=== Begin Enclosure ===
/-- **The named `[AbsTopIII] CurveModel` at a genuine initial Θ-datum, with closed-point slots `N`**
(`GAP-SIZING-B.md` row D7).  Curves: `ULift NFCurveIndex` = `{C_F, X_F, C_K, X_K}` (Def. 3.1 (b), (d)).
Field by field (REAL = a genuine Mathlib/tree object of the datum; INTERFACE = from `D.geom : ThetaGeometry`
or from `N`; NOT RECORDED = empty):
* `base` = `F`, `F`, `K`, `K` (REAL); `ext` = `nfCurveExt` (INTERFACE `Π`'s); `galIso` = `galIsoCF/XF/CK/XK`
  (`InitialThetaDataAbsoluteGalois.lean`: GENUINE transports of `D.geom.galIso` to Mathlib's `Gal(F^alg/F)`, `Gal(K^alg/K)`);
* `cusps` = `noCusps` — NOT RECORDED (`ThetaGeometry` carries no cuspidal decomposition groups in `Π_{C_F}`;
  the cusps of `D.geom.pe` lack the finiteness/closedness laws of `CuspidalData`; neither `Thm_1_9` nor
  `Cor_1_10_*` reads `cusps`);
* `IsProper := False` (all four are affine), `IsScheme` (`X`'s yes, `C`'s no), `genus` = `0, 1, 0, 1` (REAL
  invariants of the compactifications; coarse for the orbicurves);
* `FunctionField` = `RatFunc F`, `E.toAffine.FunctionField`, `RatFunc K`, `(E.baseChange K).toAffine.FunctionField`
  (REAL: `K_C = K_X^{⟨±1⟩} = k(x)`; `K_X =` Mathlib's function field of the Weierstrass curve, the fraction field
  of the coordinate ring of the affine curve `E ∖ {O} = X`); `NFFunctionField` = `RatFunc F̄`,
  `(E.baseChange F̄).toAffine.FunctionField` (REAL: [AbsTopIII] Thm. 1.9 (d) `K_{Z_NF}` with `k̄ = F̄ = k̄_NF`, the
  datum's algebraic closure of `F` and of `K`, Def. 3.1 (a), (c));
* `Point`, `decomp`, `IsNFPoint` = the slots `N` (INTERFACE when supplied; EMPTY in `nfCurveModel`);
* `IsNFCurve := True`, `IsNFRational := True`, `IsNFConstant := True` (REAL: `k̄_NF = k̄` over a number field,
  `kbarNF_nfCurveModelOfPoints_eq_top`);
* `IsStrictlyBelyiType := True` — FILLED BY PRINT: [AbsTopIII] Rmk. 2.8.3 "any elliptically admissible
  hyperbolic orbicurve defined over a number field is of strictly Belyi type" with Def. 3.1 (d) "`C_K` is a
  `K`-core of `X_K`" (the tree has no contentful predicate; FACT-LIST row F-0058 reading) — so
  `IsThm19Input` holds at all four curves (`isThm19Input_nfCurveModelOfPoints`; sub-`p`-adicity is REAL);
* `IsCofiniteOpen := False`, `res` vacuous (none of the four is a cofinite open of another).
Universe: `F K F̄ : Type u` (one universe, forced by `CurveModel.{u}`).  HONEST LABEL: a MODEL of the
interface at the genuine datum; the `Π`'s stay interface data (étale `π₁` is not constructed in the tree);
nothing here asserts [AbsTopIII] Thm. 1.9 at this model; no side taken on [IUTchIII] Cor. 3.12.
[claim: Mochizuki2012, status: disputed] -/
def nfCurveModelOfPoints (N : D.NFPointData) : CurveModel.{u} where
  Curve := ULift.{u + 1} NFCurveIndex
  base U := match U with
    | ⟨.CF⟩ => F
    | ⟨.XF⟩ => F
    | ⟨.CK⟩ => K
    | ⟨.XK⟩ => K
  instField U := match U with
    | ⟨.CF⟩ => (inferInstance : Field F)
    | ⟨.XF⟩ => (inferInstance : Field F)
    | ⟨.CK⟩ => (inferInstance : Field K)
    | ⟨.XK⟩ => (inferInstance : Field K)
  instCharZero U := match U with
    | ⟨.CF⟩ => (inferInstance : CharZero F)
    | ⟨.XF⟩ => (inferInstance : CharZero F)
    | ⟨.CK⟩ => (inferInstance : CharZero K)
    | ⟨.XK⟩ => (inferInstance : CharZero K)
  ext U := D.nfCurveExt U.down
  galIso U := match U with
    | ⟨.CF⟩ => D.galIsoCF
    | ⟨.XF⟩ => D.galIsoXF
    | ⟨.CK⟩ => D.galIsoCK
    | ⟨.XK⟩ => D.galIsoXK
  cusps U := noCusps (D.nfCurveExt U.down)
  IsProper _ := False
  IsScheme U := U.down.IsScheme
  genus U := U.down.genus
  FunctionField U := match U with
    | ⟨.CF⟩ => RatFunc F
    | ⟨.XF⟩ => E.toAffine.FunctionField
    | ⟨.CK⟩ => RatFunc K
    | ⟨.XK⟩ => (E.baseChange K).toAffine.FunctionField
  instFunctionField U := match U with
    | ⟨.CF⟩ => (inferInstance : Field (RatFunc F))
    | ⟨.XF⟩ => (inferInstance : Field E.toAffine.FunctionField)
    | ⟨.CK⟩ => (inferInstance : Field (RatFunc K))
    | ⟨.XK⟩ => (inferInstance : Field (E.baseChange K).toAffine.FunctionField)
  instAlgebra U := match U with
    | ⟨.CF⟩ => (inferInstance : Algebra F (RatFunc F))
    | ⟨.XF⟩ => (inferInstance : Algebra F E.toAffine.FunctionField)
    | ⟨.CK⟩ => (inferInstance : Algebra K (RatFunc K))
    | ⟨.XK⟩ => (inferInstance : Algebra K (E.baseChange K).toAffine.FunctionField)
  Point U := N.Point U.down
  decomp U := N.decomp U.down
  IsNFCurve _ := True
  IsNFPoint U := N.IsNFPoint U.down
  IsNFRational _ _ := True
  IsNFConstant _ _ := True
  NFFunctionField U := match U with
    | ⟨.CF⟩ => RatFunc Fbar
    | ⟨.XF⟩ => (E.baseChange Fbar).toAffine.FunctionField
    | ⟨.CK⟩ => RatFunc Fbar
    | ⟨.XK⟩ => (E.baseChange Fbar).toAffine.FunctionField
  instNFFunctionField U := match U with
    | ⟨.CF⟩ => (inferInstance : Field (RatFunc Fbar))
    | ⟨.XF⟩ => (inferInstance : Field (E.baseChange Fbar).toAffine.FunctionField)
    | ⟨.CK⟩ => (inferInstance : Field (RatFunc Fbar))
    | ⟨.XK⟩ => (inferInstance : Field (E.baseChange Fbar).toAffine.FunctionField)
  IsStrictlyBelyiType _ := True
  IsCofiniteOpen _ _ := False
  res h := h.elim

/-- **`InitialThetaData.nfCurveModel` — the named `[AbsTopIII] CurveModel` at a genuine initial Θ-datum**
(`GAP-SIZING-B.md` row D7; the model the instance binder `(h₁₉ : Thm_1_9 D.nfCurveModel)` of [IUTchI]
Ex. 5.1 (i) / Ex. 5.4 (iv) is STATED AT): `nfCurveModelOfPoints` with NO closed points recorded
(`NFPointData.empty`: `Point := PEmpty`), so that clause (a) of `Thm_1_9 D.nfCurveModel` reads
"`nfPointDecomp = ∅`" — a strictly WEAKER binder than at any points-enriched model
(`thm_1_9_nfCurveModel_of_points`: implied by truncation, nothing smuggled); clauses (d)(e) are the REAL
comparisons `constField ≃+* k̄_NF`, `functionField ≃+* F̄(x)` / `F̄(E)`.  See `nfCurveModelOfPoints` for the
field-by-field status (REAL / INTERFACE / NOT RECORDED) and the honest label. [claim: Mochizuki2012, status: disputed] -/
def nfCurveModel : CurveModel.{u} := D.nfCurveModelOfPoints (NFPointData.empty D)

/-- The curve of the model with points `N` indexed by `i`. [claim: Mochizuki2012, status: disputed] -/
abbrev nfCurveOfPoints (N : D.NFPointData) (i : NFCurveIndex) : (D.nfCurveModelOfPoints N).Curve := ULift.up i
=== End Enclosure ===
There is a run of lines above from the one with "IsNFCurve _ := True" to the one with "row D7; the"; print exactly that run, both ends included, and nothing else.

  IsNFCurve _ := True
  IsNFPoint U := N.IsNFPoint U.down
  IsNFRational _ _ := True
  IsNFConstant _ _ := True
  NFFunctionField U := match U with
    | ⟨.CF⟩ => RatFunc Fbar
    | ⟨.XF⟩ => (E.baseChange Fbar).toAffine.FunctionField
    | ⟨.CK⟩ => RatFunc Fbar
    | ⟨.XK⟩ => (E.baseChange Fbar).toAffine.FunctionField
  instNFFunctionField U := match U with
    | ⟨.CF⟩ => (inferInstance : Field (RatFunc Fbar))
    | ⟨.XF⟩ => (inferInstance : Field (E.baseChange Fbar).toAffine.FunctionField)
    | ⟨.CK⟩ => (inferInstance : Field (RatFunc Fbar))
    | ⟨.XK⟩ => (inferInstance : Field (E.baseChange Fbar).toAffine.FunctionField)
  IsStrictlyBelyiType _ := True
  IsCofiniteOpen _ _ := False
  res h := h.elim

/-- **`InitialThetaData.nfCurveModel` — the named `[AbsTopIII] CurveModel` at a genuine initial Θ-datum**
(`GAP-SIZING-B.md` row D7; the model the instance binder `(h₁₉ : Thm_1_9 D.nfCurveModel)` of [IUTchI]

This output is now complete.